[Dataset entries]
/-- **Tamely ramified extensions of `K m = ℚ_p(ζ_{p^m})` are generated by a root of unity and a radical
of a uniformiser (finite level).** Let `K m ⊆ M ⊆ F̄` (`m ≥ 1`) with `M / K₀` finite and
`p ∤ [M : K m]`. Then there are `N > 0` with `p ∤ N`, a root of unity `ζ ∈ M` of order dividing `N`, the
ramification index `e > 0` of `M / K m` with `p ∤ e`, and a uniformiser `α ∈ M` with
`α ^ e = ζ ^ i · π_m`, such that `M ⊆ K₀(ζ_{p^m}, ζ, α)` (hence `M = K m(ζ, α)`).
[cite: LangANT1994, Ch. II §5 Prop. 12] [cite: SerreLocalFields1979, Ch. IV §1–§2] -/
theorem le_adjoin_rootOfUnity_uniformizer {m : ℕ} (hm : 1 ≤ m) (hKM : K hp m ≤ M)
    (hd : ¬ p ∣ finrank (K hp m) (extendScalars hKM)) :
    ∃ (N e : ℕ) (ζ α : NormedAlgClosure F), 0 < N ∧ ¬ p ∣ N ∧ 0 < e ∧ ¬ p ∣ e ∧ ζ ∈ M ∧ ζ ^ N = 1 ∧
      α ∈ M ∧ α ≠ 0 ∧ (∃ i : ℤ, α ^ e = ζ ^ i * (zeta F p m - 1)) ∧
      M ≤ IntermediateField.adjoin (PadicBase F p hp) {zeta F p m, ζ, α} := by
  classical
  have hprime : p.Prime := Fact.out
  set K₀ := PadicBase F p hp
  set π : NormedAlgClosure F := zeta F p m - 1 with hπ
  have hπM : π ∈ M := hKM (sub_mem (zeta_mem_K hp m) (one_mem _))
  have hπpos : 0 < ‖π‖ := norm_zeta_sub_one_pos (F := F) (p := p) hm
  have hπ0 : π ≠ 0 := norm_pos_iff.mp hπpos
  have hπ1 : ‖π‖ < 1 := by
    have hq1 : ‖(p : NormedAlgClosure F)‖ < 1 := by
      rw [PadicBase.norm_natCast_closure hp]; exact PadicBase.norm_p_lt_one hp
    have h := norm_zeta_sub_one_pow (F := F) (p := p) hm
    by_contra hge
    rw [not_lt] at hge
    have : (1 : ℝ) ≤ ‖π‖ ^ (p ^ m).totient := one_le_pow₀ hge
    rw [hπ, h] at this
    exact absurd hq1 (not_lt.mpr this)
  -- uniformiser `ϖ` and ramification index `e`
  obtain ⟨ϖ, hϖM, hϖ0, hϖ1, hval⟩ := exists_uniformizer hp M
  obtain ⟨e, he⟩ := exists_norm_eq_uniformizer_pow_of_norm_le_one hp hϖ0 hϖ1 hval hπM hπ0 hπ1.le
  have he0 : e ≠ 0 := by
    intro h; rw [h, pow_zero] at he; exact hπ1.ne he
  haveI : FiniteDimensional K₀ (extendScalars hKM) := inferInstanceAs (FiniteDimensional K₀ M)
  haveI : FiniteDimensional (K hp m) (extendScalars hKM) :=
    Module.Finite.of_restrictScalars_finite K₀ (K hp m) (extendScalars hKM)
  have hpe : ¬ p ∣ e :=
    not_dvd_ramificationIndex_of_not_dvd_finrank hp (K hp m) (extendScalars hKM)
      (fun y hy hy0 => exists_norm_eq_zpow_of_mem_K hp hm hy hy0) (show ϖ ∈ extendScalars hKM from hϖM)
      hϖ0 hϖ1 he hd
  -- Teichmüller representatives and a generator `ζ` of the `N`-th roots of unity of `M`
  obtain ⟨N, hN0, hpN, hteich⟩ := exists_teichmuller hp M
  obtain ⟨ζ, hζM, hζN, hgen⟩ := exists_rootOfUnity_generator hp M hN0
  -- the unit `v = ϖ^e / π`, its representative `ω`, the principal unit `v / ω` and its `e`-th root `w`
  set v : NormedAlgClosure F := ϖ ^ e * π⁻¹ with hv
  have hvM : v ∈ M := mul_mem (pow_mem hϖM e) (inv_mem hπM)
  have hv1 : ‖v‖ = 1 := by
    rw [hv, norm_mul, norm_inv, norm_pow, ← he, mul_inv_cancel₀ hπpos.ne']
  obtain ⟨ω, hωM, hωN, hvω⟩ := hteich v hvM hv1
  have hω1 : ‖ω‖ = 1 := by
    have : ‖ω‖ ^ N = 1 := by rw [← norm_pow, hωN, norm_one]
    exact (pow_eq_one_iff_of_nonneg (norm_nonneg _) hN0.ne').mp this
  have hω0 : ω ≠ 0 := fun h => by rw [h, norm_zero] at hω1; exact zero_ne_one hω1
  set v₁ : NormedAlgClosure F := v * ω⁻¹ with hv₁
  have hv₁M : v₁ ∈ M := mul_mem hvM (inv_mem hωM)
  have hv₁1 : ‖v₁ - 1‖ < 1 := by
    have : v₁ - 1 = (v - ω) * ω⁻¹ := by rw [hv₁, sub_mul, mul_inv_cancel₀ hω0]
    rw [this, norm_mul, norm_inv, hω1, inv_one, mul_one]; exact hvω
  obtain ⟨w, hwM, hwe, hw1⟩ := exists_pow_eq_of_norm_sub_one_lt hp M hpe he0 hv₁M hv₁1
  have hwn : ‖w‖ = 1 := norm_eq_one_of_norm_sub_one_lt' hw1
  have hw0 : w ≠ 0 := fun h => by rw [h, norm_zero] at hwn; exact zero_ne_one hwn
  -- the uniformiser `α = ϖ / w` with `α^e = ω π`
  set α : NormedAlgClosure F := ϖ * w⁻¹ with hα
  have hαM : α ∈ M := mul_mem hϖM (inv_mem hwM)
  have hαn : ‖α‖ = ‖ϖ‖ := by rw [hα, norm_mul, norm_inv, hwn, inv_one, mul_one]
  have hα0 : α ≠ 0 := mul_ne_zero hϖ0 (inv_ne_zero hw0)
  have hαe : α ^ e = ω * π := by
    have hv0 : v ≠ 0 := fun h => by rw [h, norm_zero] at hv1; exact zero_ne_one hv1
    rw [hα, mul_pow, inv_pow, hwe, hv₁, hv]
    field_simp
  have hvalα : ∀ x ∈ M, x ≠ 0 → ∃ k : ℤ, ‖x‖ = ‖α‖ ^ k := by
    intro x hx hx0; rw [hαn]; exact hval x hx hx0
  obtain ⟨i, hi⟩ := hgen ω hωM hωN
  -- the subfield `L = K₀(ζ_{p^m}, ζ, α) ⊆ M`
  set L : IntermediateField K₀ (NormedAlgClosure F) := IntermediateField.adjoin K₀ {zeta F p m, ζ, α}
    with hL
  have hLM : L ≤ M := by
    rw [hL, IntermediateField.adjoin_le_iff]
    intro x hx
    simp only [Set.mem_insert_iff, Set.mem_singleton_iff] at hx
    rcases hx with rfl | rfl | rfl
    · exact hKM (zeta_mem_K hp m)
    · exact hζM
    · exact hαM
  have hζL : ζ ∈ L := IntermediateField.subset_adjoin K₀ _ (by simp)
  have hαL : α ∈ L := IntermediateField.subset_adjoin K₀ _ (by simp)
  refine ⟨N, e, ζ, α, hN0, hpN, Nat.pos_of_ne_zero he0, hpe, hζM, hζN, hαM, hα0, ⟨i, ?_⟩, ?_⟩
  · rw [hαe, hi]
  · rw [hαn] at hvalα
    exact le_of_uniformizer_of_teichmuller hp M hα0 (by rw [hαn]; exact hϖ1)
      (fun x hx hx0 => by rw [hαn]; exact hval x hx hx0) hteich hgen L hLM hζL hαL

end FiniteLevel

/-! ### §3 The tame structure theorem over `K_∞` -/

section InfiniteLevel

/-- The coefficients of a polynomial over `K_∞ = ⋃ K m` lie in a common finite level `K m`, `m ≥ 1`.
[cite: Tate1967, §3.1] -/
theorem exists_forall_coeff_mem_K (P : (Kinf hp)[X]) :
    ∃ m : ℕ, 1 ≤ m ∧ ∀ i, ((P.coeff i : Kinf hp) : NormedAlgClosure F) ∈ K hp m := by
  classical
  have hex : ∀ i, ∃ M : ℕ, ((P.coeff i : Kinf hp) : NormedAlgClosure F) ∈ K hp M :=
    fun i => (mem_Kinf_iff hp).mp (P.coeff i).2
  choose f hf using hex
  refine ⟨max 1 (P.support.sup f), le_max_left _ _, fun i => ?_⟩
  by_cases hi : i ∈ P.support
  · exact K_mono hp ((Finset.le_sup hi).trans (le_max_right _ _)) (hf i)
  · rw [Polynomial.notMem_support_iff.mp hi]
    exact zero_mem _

==

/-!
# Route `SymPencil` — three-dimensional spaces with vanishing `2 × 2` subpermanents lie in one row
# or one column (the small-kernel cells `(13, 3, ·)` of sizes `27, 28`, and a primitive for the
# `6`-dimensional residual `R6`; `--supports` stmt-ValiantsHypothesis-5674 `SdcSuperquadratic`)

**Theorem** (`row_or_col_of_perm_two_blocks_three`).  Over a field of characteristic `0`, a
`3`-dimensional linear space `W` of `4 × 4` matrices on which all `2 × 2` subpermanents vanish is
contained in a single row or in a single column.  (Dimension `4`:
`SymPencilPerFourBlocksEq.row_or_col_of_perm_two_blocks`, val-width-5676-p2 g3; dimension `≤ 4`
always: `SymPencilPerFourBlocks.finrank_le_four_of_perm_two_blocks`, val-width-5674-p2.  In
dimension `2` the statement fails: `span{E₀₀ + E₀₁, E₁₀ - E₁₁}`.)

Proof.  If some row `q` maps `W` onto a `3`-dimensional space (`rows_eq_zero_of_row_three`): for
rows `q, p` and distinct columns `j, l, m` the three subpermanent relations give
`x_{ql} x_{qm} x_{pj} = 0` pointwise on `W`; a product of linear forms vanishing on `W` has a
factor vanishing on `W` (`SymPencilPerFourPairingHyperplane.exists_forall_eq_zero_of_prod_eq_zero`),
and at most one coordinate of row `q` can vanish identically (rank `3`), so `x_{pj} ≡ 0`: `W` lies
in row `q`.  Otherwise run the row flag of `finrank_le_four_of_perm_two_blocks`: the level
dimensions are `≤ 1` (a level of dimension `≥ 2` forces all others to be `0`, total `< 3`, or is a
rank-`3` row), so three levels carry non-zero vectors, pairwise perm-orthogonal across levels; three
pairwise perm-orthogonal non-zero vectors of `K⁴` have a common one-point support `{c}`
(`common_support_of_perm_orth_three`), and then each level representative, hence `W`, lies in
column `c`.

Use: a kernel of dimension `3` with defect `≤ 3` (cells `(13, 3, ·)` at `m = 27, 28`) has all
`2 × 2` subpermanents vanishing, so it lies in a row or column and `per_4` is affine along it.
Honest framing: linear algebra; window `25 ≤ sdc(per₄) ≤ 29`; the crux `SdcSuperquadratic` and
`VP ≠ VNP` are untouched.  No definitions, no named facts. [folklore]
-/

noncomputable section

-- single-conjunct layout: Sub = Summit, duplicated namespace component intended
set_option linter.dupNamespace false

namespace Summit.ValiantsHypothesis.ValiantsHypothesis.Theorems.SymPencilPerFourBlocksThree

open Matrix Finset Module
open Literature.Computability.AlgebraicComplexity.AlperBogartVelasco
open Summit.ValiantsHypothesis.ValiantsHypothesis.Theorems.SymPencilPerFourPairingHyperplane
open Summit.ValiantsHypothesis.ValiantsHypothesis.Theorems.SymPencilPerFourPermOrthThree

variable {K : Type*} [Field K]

Task ->
Every line of the data that includes the word "hgen" should be copied.

Output for this task ->
  obtain ⟨ζ, hζM, hζN, hgen⟩ := exists_rootOfUnity_generator hp M hN0
  obtain ⟨i, hi⟩ := hgen ω hωM hωN
      (fun x hx hx0 => by rw [hαn]; exact hval x hx hx0) hteich hgen L hLM hζL hαL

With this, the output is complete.